Dear Editor:

I would like to highlight several key aspects of the Alvarez paper entitled, “A Prospective, Randomized, Comparative Study of Collagenase and Papain-Urea for Pressure Ulcer Debridement,” which was published in WOUNDS in October, 2002 [2002;14(8):293-301]. It is my hope to provide the readers with additional information, which may allow them to better understand the study outcomes and conclusions. I also wish to exemplify the importance of following manufacturer’s recommendations for product usage.

Proper product application. Alvarez, et al., assumed both Collagenase Santyl® Ointment (Smith & Nephew Inc., Largo, Florida) and Accuzyme® papain-urea ointment (Healthpoint Ltd., Ft. Worth, Texas) should be applied in the same manner, with papain-urea and collagenase applied over the entire surface of nonviable tissue. This is ideal for papain-urea, but is contrary to the manufacturer’s recommendations for collagenase. Papain-urea should be strictly applied to nonviable tissue. Collagenase, however, should be applied to the entire lesion and not be strictly confined to the nonviable tissue. Boxer, et al.,[1] states, “…necrotic tissue may be anchored to the wound surface by strands of undenatured collagen. Since necrotic tissue is an important cause of failure of the wound to heal, it is obvious that such binding must be severed before healing can occur. Until these collagen fibers are severed, debridement cannot take place, granulation is slowed, and no supportive base is available for epithelialization.”1 Collagenase works by severing nonviable collagen, and this can only be done by applying collagenase to the entire base of the lesion. Alvarez, et al., cite references from Rao,[2] Varma,[3] Boxer,[1] and Lee.[4] In each of these studies, collagenase was applied to the entire lesion and not confined strictly to the nonviable tissue. The clinical results reported in these studies with this method of application stand in stark contrast to the results reported in the Alvarez study when application of collagenase is restricted to just the top of necrotic tissue alone.

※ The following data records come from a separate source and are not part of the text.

import Mathlib
import HarnessLib
import Summits.HubbardSuperconductivity.HubbardSuperconductivity.Theorems.KLProgrammeMatsubaraSliceWeight

/-!
# Route `KLProgramme` — crux K3, ENGINE child (`KLRegimeEngineV14`, stmt-HubbardSuperconductivity-19918), stub `stub_engine_step_values`
# (E2-v9): the CUTOFF ALGEBRA of the one-step rung weights — plain rung, Wick rung, plain↔Wick transfer — for the carrier's cutoff `χ₂`,
# their signs and supports, and certified `ds/s`-masses (cell gate-hubbard-kl, seat hubbard-kl-k3c2-p2 «thermal-bar induction n ≤ nScales β + 1»)

With `χ₂ = salmhoferCutoff` and the weight of the fields ABOVE `Λ`, `h_Λ(s) = χ₂(s/Λ²)` (`hubbardCutoffWeightCT`), write at step `n − 1 → n`
`a := χ₂(s/Λ_n²)` (hard above `n`) and `b := χ₂(s/Λ_{n−1}²)` (hard above `n − 1`, `Λ_{n−1} = 4Λ_n`; `0 ≤ b ≤ a ≤ 1`).  Then (all weights multiply
`1/|ik₀ − e|² = 1/s` at zero transfer):

* PLAIN rung profile `P := a² − b² = w² + 2·w·b` (`w = a − b` the slice weight of `klwt_*`): same-slice + HARDER partner (p1 g7's
  `…SplitEdgeFacts(Mixed)` / `…SplitPartnerSlices` object);
* WICK rung profile `Z := (1 − b)² − (1 − a)² = w² + 2·w·(1 − a)`: same-slice + SOFTER partner (`klw_rung_pairs`, p1 g8);
* TRANSFER profile `t_Λ := 2·h_Λ(1 − h_Λ)` (the hard⊗soft bubble weight of `𝒲₄ − 𝒱₄` at second order);
* the IDENTITY `P = Z + t_{Λ_{n−1}} − t_{Λ_n}` (ring) — the transfer is absorbed exactly into the plain rung at the resolvent level
  (HOME/hubbard-kl-k3c2-p2/TRANSFER-NOTE.md, evidence #22 on 19918);
* signs `P, Z, t ≥ 0`, `t ≤ 1/2`; supports: `t_Λ` on `Λ²/4 < s < Λ²`, harder partner `w·b` on `4Λ_n² < s < 16Λ_n²`, softer partner `w(1−a)` on
  `Λ_n²/4 < s < Λ_n²`;
* certified `ds/s` masses (crude: `χ(1−χ) ≤ 1/4`, `w ≤ 1`): `∫ t_Λ ds/s ≤ ½·log 4`, `∫ w·b ds/s ≤ ¼·log 4`, `∫ w(1−a) ds/s ≤ ¼·log 4`,
  `∫ w² ds/s ≤ log 64` (numerals `½ log 4 ≤ 7/10`, `¼ log 4 ≤ 7/20`, `log 64 ≤ 21/5`), hence `∫ P ds/s, ∫ Z ds/s ≤ log 64 + ½ log 4` — the
  scale-free 1-D inputs that the sharp radial mass lemma
  (`…RadialMassSharp`, this seat) multiplies by the frame-band Jacobian (`B_J/(4π)`).

Pure real analysis of the tree's cutoff; nothing about the effective action is asserted.
-/

noncomputable section

namespace Summit.HubbardSuperconductivity.HubbardSuperconductivity.Theorems.KLRegimeSplit

set_option linter.dupNamespace false -- summit = problem name (single-conjunct summit), D-0017

open Real Set MeasureTheory intervalIntegral Literature.MathematicalPhysics.QuantumLattice Literature.Probability.LatticeModels
open Summit.HubbardSuperconductivity.HubbardSuperconductivity.Theorems.KLProgrammeLegKernels

/-! ## §1 Pointwise algebra in the two hard weights `a`, `b` -/

/-- **Plain rung = same-slice + harder partner**: `a² − b² = (a − b)² + 2·((a − b)·b)`. -/
theorem klrc_plain_rung_eq (a b : ℝ) : a ^ 2 - b ^ 2 = (a - b) ^ 2 + 2 * ((a - b) * b) := by ring

/-- **Wick rung = same-slice + softer partner**: `(1 − b)² − (1 − a)² = (a − b)² + 2·((a − b)·(1 − a))`. -/
theorem klrc_wick_rung_eq (a b : ℝ) : (1 - b) ^ 2 - (1 - a) ^ 2 = (a - b) ^ 2 + 2 * ((a - b) * (1 - a)) := by ring

/-- **The transfer identity**: PLAIN rung `=` WICK rung `+` transfer at the old scale `−` transfer at the new scale,
`a² − b² = ((1 − b)² − (1 − a)²) + 2b(1 − b) − 2a(1 − a)`. -/
theorem klrc_plain_eq_wick_add_transfer_sub (a b : ℝ) :
    a ^ 2 - b ^ 2 = ((1 - b) ^ 2 - (1 - a) ^ 2) + 2 * (b * (1 - b)) - 2 * (a * (1 - a)) := by ring

/-- The plain rung profile is nonnegative when `0 ≤ b ≤ a`. -/
theorem klrc_plain_rung_nonneg {a b : ℝ} (hb : 0 ≤ b) (hba : b ≤ a) : 0 ≤ a ^ 2 - b ^ 2 := by nlinarith

/-- The Wick rung profile is nonnegative when `b ≤ a ≤ 1`. -/
theorem klrc_wick_rung_nonneg {a b : ℝ} (hba : b ≤ a) (ha : a ≤ 1) : 0 ≤ (1 - b) ^ 2 - (1 - a) ^ 2 := by nlinarith

/-- The transfer profile `2h(1 − h)` is nonnegative and at most `1/2` for `h ∈ [0, 1]`. -/
theorem klrc_transfer_nonneg {h : ℝ} (h0 : 0 ≤ h) (h1 : h ≤ 1) : 0 ≤ 2 * (h * (1 - h)) := by nlinarith

/-- `2h(1 − h) ≤ 1/2`. -/
theorem klrc_transfer_le_half (h : ℝ) : 2 * (h * (1 - h)) ≤ 1 / 2 := by nlinarith [sq_nonneg (h - 1 / 2)]

/-- The harder-partner product `(a − b)·b` is nonnegative and at most `1/4` for `0 ≤ b ≤ a ≤ 1`. -/
theorem klrc_harder_partner_mem {a b : ℝ} (hb : 0 ≤ b) (hba : b ≤ a) (ha : a ≤ 1) :
    0 ≤ (a - b) * b ∧ (a - b) * b ≤ 1 / 4 := by
  refine ⟨by nlinarith, ?_⟩
  nlinarith [sq_nonneg (a / 2 - b), sq_nonneg a]

/-- The softer-partner product `(a − b)·(1 − a)` is nonnegative and at most `1/4` for `0 ≤ b ≤ a ≤ 1`. -/
theorem klrc_softer_partner_mem {a b : ℝ} (hb : 0 ≤ b) (hba : b ≤ a) (ha : a ≤ 1) :
    0 ≤ (a - b) * (1 - a) ∧ (a - b) * (1 - a) ≤ 1 / 4 := by
  refine ⟨by nlinarith, ?_⟩
  nlinarith [sq_nonneg ((1 + b) / 2 - a), sq_nonneg (1 - b)]

/-! ## §2 The carrier's weights: order, range, supports -/

/-- `χ₂ ≥ 0`. -/
theorem klrc_chi_nonneg (x : ℝ) : 0 ≤ salmhoferCutoff x := (salmhoferCutoff_mem_Icc x).1

/-- `χ₂ ≤ 1`. -/
theorem klrc_chi_le_one (x : ℝ) : salmhoferCutoff x ≤ 1 := (salmhoferCutoff_mem_Icc x).2

/-- **`b ≤ a`**: the weight above the larger scale is below the weight above the smaller one, `χ₂(s/Λ′²) ≤ χ₂(s/Λ²)` for `0 < Λ ≤ Λ′`, `0 ≤ s`. -/
theorem klrc_hard_weight_anti {Λ Λ' s : ℝ} (hΛ : 0 < Λ) (hΛΛ' : Λ ≤ Λ') (hs : 0 ≤ s) :
    salmhoferCutoff (s / Λ' ^ 2) ≤ salmhoferCutoff (s / Λ ^ 2) := by
  refine monotone_salmhoferCutoff ?_
  exact div_le_div_of_nonneg_left hs (by positivity) (pow_le_pow_left₀ hΛ.le hΛΛ' 2)

/-- The transfer weight `χ₂(s/Λ²)(1 − χ₂(s/Λ²))` vanishes for `s ≤ Λ²/4`. -/
theorem klrc_transfer_zero_of_le {Λ s : ℝ} (hΛ : 0 < Λ) (hs : s ≤ Λ ^ 2 / 4) :
    salmhoferCutoff (s / Λ ^ 2) * (1 - salmhoferCutoff (s / Λ ^ 2)) = 0 := by
  rw [salmhoferCutoff_of_le, zero_mul]
  rw [div_le_iff₀ (by positivity)]; linarith

/-- The transfer weight vanishes for `Λ² ≤ s`. -/
theorem klrc_transfer_zero_of_ge {Λ s : ℝ} (hΛ : 0 < Λ) (hs : Λ ^ 2 ≤ s) :
    salmhoferCutoff (s / Λ ^ 2) * (1 - salmhoferCutoff (s / Λ ^ 2)) = 0 := by
  rw [salmhoferCutoff_of_ge, sub_self, mul_zero]
  rwa [le_div_iff₀ (by positivity), one_mul]

/-- The transfer weight vanishes off the open transition shell `(Λ²/4, Λ²)`. -/
theorem klrc_transfer_zero_of_not_mem {Λ s : ℝ} (hΛ : 0 < Λ) (hs : s ∉ Ioo (Λ ^ 2 / 4) (Λ ^ 2)) :
    salmhoferCutoff (s / Λ ^ 2) * (1 - salmhoferCutoff (s / Λ ^ 2)) = 0 := by
  rw [mem_Ioo, not_and_or, not_lt, not_lt] at hs
  rcases hs with hs | hs
  · exact klrc_transfer_zero_of_le hΛ hs
  · exact klrc_transfer_zero_of_ge hΛ hs

/-- The harder-partner weight `w·b = (χ₂(s/Λ²) − χ₂(s/(4Λ)²))·χ₂(s/(4Λ)²)` vanishes for `s ≤ 4Λ²`. -/
theorem klrc_harder_partner_zero_of_le {Λ s : ℝ} (hΛ : 0 < Λ) (hs : s ≤ 4 * Λ ^ 2) :
    (salmhoferCutoff (s / Λ ^ 2) - salmhoferCutoff (s / (4 * Λ) ^ 2)) * salmhoferCutoff (s / (4 * Λ) ^ 2) = 0 := by
  rw [salmhoferCutoff_of_le (x := s / (4 * Λ) ^ 2), mul_zero]
  rw [div_le_iff₀ (by positivity)]; nlinarith

/-- The harder-partner weight vanishes for `16Λ² ≤ s` (there the slice weight is `1 − 1`). -/
theorem klrc_harder_partner_zero_of_ge {Λ s : ℝ} (hΛ : 0 < Λ) (hs : 16 * Λ ^ 2 ≤ s) :
    (salmhoferCutoff (s / Λ ^ 2) - salmhoferCutoff (s / (4 * Λ) ^ 2)) * salmhoferCutoff (s / (4 * Λ) ^ 2) = 0 := by
  have h := klwt_zero_of_ge hΛ s (by nlinarith)
  have h' : salmhoferCutoff (s / Λ ^ 2) - salmhoferCutoff (s / (4 * Λ) ^ 2) = 0 := by exact_mod_cast h
  rw [h', zero_mul]

/-- The softer-partner weight `w·(1 − a) = (χ₂(s/Λ²) − χ₂(s/(4Λ)²))·(1 − χ₂(s/Λ²))` vanishes for `s ≤ Λ²/4`. -/
theorem klrc_softer_partner_zero_of_le {Λ s : ℝ} (hΛ : 0 < Λ) (hs : s ≤ Λ ^ 2 / 4) :
    (salmhoferCutoff (s / Λ ^ 2) - salmhoferCutoff (s / (4 * Λ) ^ 2)) * (1 - salmhoferCutoff (s / Λ ^ 2)) = 0 := by
  have h := klwt_zero_of_le hΛ s (by nlinarith)
  have h' : salmhoferCutoff (s / Λ ^ 2) - salmhoferCutoff (s / (4 * Λ) ^ 2) = 0 := by exact_mod_cast h
  rw [h', zero_mul]

/-- The softer-partner weight vanishes for `Λ² ≤ s`. -/
theorem klrc_softer_partner_zero_of_ge {Λ s : ℝ} (hΛ : 0 < Λ) (hs : Λ ^ 2 ≤ s) :
    (salmhoferCutoff (s / Λ ^ 2) - salmhoferCutoff (s / (4 * Λ) ^ 2)) * (1 - salmhoferCutoff (s / Λ ^ 2)) = 0 := by
  rw [salmhoferCutoff_of_ge (x := s / Λ ^ 2), sub_self, mul_zero]
  rwa [le_div_iff₀ (by positivity), one_mul]

/-- **At a ladder step** (`Λ = Λ_n`, `Λ′ = 4Λ_n`): with `a = χ₂(s/Λ²)`, `b = χ₂(s/(4Λ)²)`, one has `0 ≤ b ≤ a ≤ 1` for `0 ≤ s`, hence the
plain rung, the Wick rung and both transfer weights are nonnegative, and the transfer identity holds. -/
theorem klrc_step_profiles {Λ s : ℝ} (hΛ : 0 < Λ) (hs : 0 ≤ s) :
    0 ≤ salmhoferCutoff (s / (4 * Λ) ^ 2) ∧ salmhoferCutoff (s / (4 * Λ) ^ 2) ≤ salmhoferCutoff (s / Λ ^ 2) ∧
      salmhoferCutoff (s / Λ ^ 2) ≤ 1 ∧
    0 ≤ salmhoferCutoff (s / Λ ^ 2) ^ 2 - salmhoferCutoff (s / (4 * Λ) ^ 2) ^ 2 ∧
    0 ≤ (1 - salmhoferCutoff (s / (4 * Λ) ^ 2)) ^ 2 - (1 - salmhoferCutoff (s / Λ ^ 2)) ^ 2 ∧
    salmhoferCutoff (s / Λ ^ 2) ^ 2 - salmhoferCutoff (s / (4 * Λ) ^ 2) ^ 2 =
      ((1 - salmhoferCutoff (s / (4 * Λ) ^ 2)) ^ 2 - (1 - salmhoferCutoff (s / Λ ^ 2)) ^ 2) +
        2 * (salmhoferCutoff (s / (4 * Λ) ^ 2) * (1 - salmhoferCutoff (s / (4 * Λ) ^ 2))) -
        2 * (salmhoferCutoff (s / Λ ^ 2) * (1 - salmhoferCutoff (s / Λ ^ 2))) := by
  have hba := klrc_hard_weight_anti (s := s) hΛ (by linarith : Λ ≤ 4 * Λ) hs
  exact ⟨klrc_chi_nonneg _, hba, klrc_chi_le_one _, klrc_plain_rung_nonneg (klrc_chi_nonneg _) hba,
    klrc_wick_rung_nonneg hba (klrc_chi_le_one _), klrc_plain_eq_wick_add_transfer_sub _ _⟩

Based upon the previously mentioned studies, for optimal results, collagenase should be applied to the entire wound bed, thereby denaturing the collagen strands that anchor the necrotic tissue to the wound base. The papain-urea product was used correctly and according to product insert; however, the study assumed that collagenase should be used in the same manner and it should not.

The use of cover dressings. In the Alvarez study, the wounds treated with papain-urea and wounds treated with collagenase were covered with moistened gauze dressings. This is the proper protocol for application of papain-urea and will help create the most beneficial environment to foster papain-urea products; however, it is not proper protocol for collagenase. The active enzyme in the collagenase ointment is collagenase, which is a hydrophilic molecule. For ease of application, the enzyme is contained within a petrolatum base, which is considered hydrophobic. Since the active enzyme, collagenase, which is responsible for debridement, is hydrophilic and seeks moisture, the manufacturer has consistently recommended that a dry, sterile dressing be used to cover collagenase. If not, the formulation’s potency could be diluted as some of the enzyme could be drawn up to the moistened gauze, instead of towards the wound.

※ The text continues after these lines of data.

import Summits.QuantumFields.YangMills.Theorems.IR.AfPincerUcSupplier
import Summits.QuantumFields.YangMills.Theorems.BalabanLadderIRTypLocalExcessRarity
import Summits.QuantumFields.YangMills.Theorems.BalabanLadderIRKernelEnergyGap
import HarnessLib

/-!
# Line `af-pincer-Uc` (crux `IR`, stmt-QuantumFields-19354), stub `stub_onsetUc`: the EXPLICIT any-exterior single-cell rarity
# budget of the working class `diluteTyp ∩ Typ_lx^int` — target (A′) discharged as a formula

Helper module for item `stmt-QuantumFields-19354` (`--supports`; it closes nothing); lead prover of the line.  Slot of record
«af-pincer-Uc» re-based on the tree format module (owner R81, sha16 7eb42365f8aba369; `stub_onsetUc :
Summit.QuantumFields.YangMills.Cruxes.IR.AfPincerUc.OnsetMixingTypicalUKPc`).

WHAT IS HERE (all proved; no `sorry`; axioms ⊆ {propext, Classical.choice, Quot.sound}).
* §1 On an interior ball the relaxable links ARE a box: `ballLinks w c R x = boxEdges (x − R) (2R+1)`
  (`ballLinks_eq_boxEdges`), so `#ballLinks = 4(2R+1)⁴` and `#plaquettesTouching ballLinks ≤ 6(2R+2)⁴` (tree box counts).
* §2 The PER-BALL KERNEL BOUND, uniform in the exterior (infvol-p3's `IRKernelLargeField.kernel_apply_excess_le_of_subset`
  applied to the lead's `badBall ⊆ excessSet`): for `Λ ⊇ cellEdges w c`, every `ζ`, every interior `(R, x)`,
  `γ_Λ(ζ)(badBall ρ w R E c x) ≤ ofReal (ballBudget N β r m R E)`,
  `ballBudget N β r m R E := exp(β · 4√N · r · 6(2R+2)⁴ − β E) / m ^ (4(2R+1)⁴)` for any Haar small-ball datum
  `ofReal m ≤ Haar{‖ρ g − 1‖ ≤ r}`, `m > 0`, `r ≥ 0` (`kernel_badBall_le`).
* §3 (A′) AS A FORMULA: `supCellRarityAt_workingClass_explicit` — on every mesh-`b` frame the working class
  `WorkingClass ρ ℓ T Rs E w` has `SupCellRarityAt` with budget
  `workingBudget := (2b)⁴ · exp(β(48 r² ℓ⁴ + 192 N ℓ³) − βT)/m^(4ℓ⁴) + (2b)⁴ · Σ_{R<b} ballBudget N β r m R (E R)`
  (tree `supCellRarity_diluteTyp` + §2 + the lead's `supCellRarity_workingClass_of_ballBound`).  Honest price: the budget is
  `≤ δ` only if `βT` and `βE(R)` beat `log((2b)⁴/δ)` plus the entropy terms `4ℓ⁴ log(1/m)`, `4(2R+1)⁴ log(1/m)` — log β above
  equipartition at the Gaussian scale `r = β^{-1/2}`, `m = C₁ β^{−D/2}`.
(The reduction in the slot's own names — `ClauseIWorkingClassAtOnset → AfPincerUc.OnsetMixingTypicalUKPc` — is the sibling
`Theorems/IR/AfPincerUcOnsetReduction`, which must import the route-tied format module; this file is route-independent.)

HONEST FRAMING: (a) is now an explicit energy–entropy formula; (b) — sub-region mixing of the Yang–Mills kernel at the centre
cell at a β-dependent mesh `b(β) → ∞` (bounded mesh refuted in kernel, `Theorems/IR/Negative/TypShellCondFalseFixedMesh`),
uniformly over typical frozen data — is the stub's research content (weak-coupling strong mixing of 4-d non-abelian lattice
gauge theory at scales beyond the correlation length) and is NOT claimed here or anywhere in the tree.  Conditional chain
above the crux untouched; not a gap, not Clay.
-/

set_option autoImplicit false

noncomputable section

open MeasureTheory
open scoped ENNReal Matrix.Norms.Frobenius
open Literature.MathematicalPhysics
open Literature.MathematicalPhysics.QuantumFieldTheory Literature.MathematicalPhysics.QuantumLattice
open Literature.Probability.LatticeModels (Site)
open Summit.QuantumFields.YangMills.Cruxes.IR.Tempered (cellEdges regionEdges)
open Summit.QuantumFields.YangMills.Cruxes.IR.FixedMesh (ClauseI)
open Summit.QuantumFields.YangMills.Cruxes.IR.OnsetFormatsUc (IsFrame TypLocal)
open Summit.QuantumFields.YangMills.Theorems.OddTorusChessboard (cellSites mem_cellSites)
open Summit.QuantumFields.YangMills.Theorems.IRRarityUpgrade (regionEdges_singleton)
open Summit.QuantumFields.YangMills.Theorems.IRKernelLargeField (diluteTyp supCellRarity_diluteTyp boxSites boxEdges
  mem_boxSites mem_boxEdges card_boxEdges card_plaquettesTouching_boxEdges_le excessSet kernel_apply_excess_le_of_subset)
open Summit.QuantumFields.YangMills.Theorems.IRTypLocalExcess (ballLinks ballLinks_subset_cellEdges IsInteriorBall LocalExcess
  TypLxInt WorkingClass frameCovariant_workingClass typLocal_workingClass badBall measurableSet_badBall
  badBall_subset_excessEvent supCellRarity_workingClass_of_ballBound)

namespace Summit.QuantumFields.YangMills.Cruxes.IR.AfPincerUc.Supplier

/-! ## §1 Interior balls are boxes -/

section Box

variable {w : Fin 4 → ℤ → ℤ} {c : Fin 4 → ℤ} {R : ℕ} {x : Site 4}

/-- The links of the cell `c` are the links based at its sites (definitional). -/
theorem mem_cellEdges_iff (e : QuantumLattice.ZdEdge 4) : e ∈ cellEdges w c ↔ e.1 ∈ cellSites w c := by
  simp [Summit.QuantumFields.YangMills.Cruxes.IR.Tempered.cellEdges,
    Summit.QuantumFields.YangMills.Theorems.OddTorusChessboard.cellSites]

/-- **On an interior ball the relaxable links are exactly the links based in the box of side `2R+1` cornered at `x − R`.** -/
theorem ballLinks_eq_boxEdges (hint : IsInteriorBall w c R x) :
    ballLinks w c R x = boxEdges (fun i => x i - R) (2 * R + 1) := by
  ext e
  rw [ballLinks, Finset.mem_filter, mem_boxEdges, mem_boxSites, mem_cellEdges_iff]
  constructor
  · rintro ⟨-, hball⟩ i
    have h := abs_le.1 (hball i)
    constructor <;> push_cast <;> omega
  · intro hbox
    have hball : ∀ i, |e.1 i - x i| ≤ (R : ℤ) := fun i => by
      have h := hbox i
      push_cast at h
      exact abs_le.2 ⟨by omega, by omega⟩
    exact ⟨hint e.1 fun i => (hball i).trans (by linarith), hball⟩

/-- `#ballLinks = 4(2R+1)⁴` on an interior ball. -/
theorem card_ballLinks_of_isInteriorBall (hint : IsInteriorBall w c R x) :
    (ballLinks w c R x).card = 4 * (2 * R + 1) ^ 4 := by
  rw [ballLinks_eq_boxEdges hint, card_boxEdges]

/-- `#plaquettesTouching ballLinks ≤ 6(2R+2)⁴` on an interior ball. -/
theorem card_plaquettesTouching_ballLinks_le (hint : IsInteriorBall w c R x) :
    (plaquettesTouching (ballLinks w c R x)).card ≤ 6 * (2 * R + 2) ^ 4 := by
  rw [ballLinks_eq_boxEdges hint]
  exact card_plaquettesTouching_boxEdges_le _ _

end Box

/-! ## §2 The per-ball kernel bound, uniform in the exterior -/

section Ball

variable {G : Type} [Group G] [TopologicalSpace G] [IsTopologicalGroup G] [CompactSpace G]
  [MeasurableSpace G] [BorelSpace G] [SecondCountableTopology G] [T2Space G]
  {N : ℕ} (ρ : G →* Matrix (Fin N) (Fin N) ℂ)

/-- **The per-ball budget** at Haar small-ball datum `(r, m)`: `exp(β · 4√N · r · 6(2R+2)⁴ − β E) / m ^ (4(2R+1)⁴)`. -/
def ballBudget (N : ℕ) (β r m : ℝ) (R : ℕ) (E : ℝ) : ℝ :=
  Real.exp (β * (4 * Real.sqrt N * r * (6 * (2 * (R : ℝ) + 2) ^ 4)) - β * E) / m ^ (4 * (2 * R + 1) ^ 4)

omit [TopologicalSpace G] [IsTopologicalGroup G] [CompactSpace G] [MeasurableSpace G] [BorelSpace G]
  [SecondCountableTopology G] [T2Space G] in
/-- The per-ball budget is non-negative for `m > 0`. -/
theorem ballBudget_nonneg (N : ℕ) (β r : ℝ) {m : ℝ} (hm : 0 < m) (R : ℕ) (E : ℝ) : 0 ≤ ballBudget N β r m R E :=
  div_nonneg (Real.exp_pos _).le (pow_pos hm _).le

/-- **Per-ball kernel bound, uniform in the exterior.**  For an interior ball `(R, x)` of cell `c`, any finite `Λ ⊇ cellEdges
w c`, EVERY exterior `ζ`, `β ≥ 0` and any Haar small-ball datum `ofReal m ≤ Haar{‖ρ g − 1‖ ≤ r}` (`m > 0`, `r ≥ 0`):
`γ_Λ(ζ)(badBall ρ w R E c x) ≤ ofReal (ballBudget N β r m R E)` — infvol-p3's energy-gap kernel bound on the lead's bad
event (`badBall ⊆ excessSet (ballLinks …)` on interior balls, `dirichletAction_eq_wilsonBoundaryAction`). -/
theorem kernel_badBall_le (hρ : Continuous ρ) (hU : ∀ g, ρ g ∈ Matrix.unitaryGroup (Fin N) ℂ) {β : ℝ} (hβ : 0 ≤ β)
    {w : Fin 4 → ℤ → ℤ} {c : Fin 4 → ℤ} {R : ℕ} {x : Site 4} (hint : IsInteriorBall w c R x)
    {Λ : Finset (QuantumLattice.ZdEdge 4)} (hΛ : cellEdges w c ⊆ Λ) (ζ : LGConfig 4 G) (E : ℝ)
    {r m : ℝ} (hr : 0 ≤ r) (hm : 0 < m) (hball : ENNReal.ofReal m ≤ haarProbability G {g : G | ‖ρ g - 1‖ ≤ r}) :
    ymSpecification ρ β Λ ζ (badBall ρ w R E c x) ≤ ENNReal.ofReal (ballBudget N β r m R E) := by
  have hsub : badBall ρ w R E c x ⊆ excessSet ρ (ballLinks w c R x) E := fun U hU => by
    obtain ⟨V, hV, h⟩ := badBall_subset_excessEvent ρ hint E hU
    exact ⟨V, hV, h⟩
  have hEΛ : ballLinks w c R x ⊆ Λ := (ballLinks_subset_cellEdges w c R x).trans hΛ
  refine (kernel_apply_excess_le_of_subset ρ hρ hU hβ hEΛ ζ (measurableSet_badBall ρ hρ w R E c x) hsub hr hm
    hball).trans (ENNReal.ofReal_le_ofReal ?_)
  rw [ballBudget, card_ballLinks_of_isInteriorBall hint]
  refine div_le_div_of_nonneg_right ?_ (pow_pos hm _).le
  rw [Real.exp_le_exp]
  have hcard : ((plaquettesTouching (ballLinks w c R x)).card : ℝ) ≤ 6 * (2 * (R : ℝ) + 2) ^ 4 := by
    exact_mod_cast card_plaquettesTouching_ballLinks_le hint
  have h4 : 0 ≤ 4 * Real.sqrt N * r := by positivity
  nlinarith [mul_le_mul_of_nonneg_left hcard h4]

end Ball

/-! ## §3 (A′) as a formula: the any-exterior single-cell rarity budget of the working class -/

section Working

variable {G : Type} [Group G] [TopologicalSpace G] [IsTopologicalGroup G] [CompactSpace G]
  [MeasurableSpace G] [BorelSpace G] [SecondCountableTopology G] [T2Space G]
  {N : ℕ} (ρ : G →* Matrix (Fin N) (Fin N) ℂ)

/-- **The working-class budget** on mesh `b` at parameters `(ℓ, T, E)` and Haar small-ball datum `(r, m)`:
dilute tier `(2b)⁴ · exp(β(48 r² ℓ⁴ + 192 N ℓ³) − βT)/m^(4ℓ⁴)` plus local-excess tier `(2b)⁴ · Σ_{R<b} ballBudget`. -/
def workingBudget (N : ℕ) (β r m : ℝ) (b ℓ : ℕ) (T : ℝ) (E : ℕ → ℝ) : ℝ :=
  (2 * b : ℝ) ^ 4 * (Real.exp (β * (48 * r ^ 2 * (ℓ : ℝ) ^ 4 + 192 * N * (ℓ : ℝ) ^ 3) - β * T) / m ^ (4 * ℓ ^ 4)) +
    (2 * b : ℝ) ^ 4 * ∑ R ∈ Finset.range b, ballBudget N β r m R (E R)

/-- **(A′) DISCHARGED AS A FORMULA: any-exterior single-cell rarity of the working class.**  On every mesh-`b` frame, for
`β ≥ 0`, `ℓ ≥ 1`, any scale set `Rs`, thresholds `T`, `E`, and any Haar small-ball datum `(r, m)`:
`SupCellRarityAt ρ β w (WorkingClass ρ ℓ T Rs E w) (workingBudget N β r m b ℓ T E)`. -/
theorem supCellRarityAt_workingClass_explicit (hρ : Continuous ρ) (hU : ∀ g, ρ g ∈ Matrix.unitaryGroup (Fin N) ℂ)
    {β : ℝ} (hβ : 0 ≤ β) {b : ℕ} {w : Fin 4 → ℤ → ℤ} (hw : IsFrame b w) {ℓ : ℕ} (hℓ : 1 ≤ ℓ) (T : ℝ) (Rs : Set ℕ)
    (E : ℕ → ℝ) {r m : ℝ} (hr : 0 ≤ r) (hm : 0 < m) (hball : ENNReal.ofReal m ≤ haarProbability G {g : G | ‖ρ g - 1‖ ≤ r}) :
    SupCellRarityAt ρ β w (WorkingClass ρ ℓ T Rs E w) (workingBudget N β r m b ℓ T E) := by
  have hw' : ∀ i j, w i j + ((b : ℕ) : ℤ) ≤ w i (j + 1) ∧ w i (j + 1) ≤ w i j + 2 * ((b : ℕ) : ℤ) := hw
  intro c ζ
  have h := supCellRarity_workingClass_of_ballBound ρ β hw' (ℓ := ℓ) (T := T) (Rs := Rs) (E := E)
    (δdil := (2 * b : ℝ) ^ 4 * (Real.exp (β * (48 * r ^ 2 * (ℓ : ℝ) ^ 4 + 192 * N * (ℓ : ℝ) ^ 3) - β * T) /
      m ^ (4 * ℓ ^ 4))) (by positivity) (η := fun R => ballBudget N β r m R (E R))
    (fun R => ballBudget_nonneg N β r hm R (E R))
    (fun c' ζ' => supCellRarity_diluteTyp ρ hρ hU hβ hw' hℓ hm hball T c' ζ')
    (fun c' R x _ hint ζ' => kernel_badBall_le ρ hρ hU hβ hint
      (by rw [← regionEdges_singleton w c']) ζ' (E R) hr hm hball) c ζ
  simpa [workingBudget] using h

end Working

end Summit.QuantumFields.YangMills.Cruxes.IR.AfPincerUc.Supplier

end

The results reported in Alvarez’s study for collagenase when used with a moist gauze dressing are clearly inconsistent with the results reported in past published randomized controlled studies when collagenase was used with a dry gauze dressing. Previously published studies show that much better results can be expected when collagenase is used according to manufacturer’s recommendations, which is to cover the entire lesion with collagenase and then cover the lesion with dry gauze.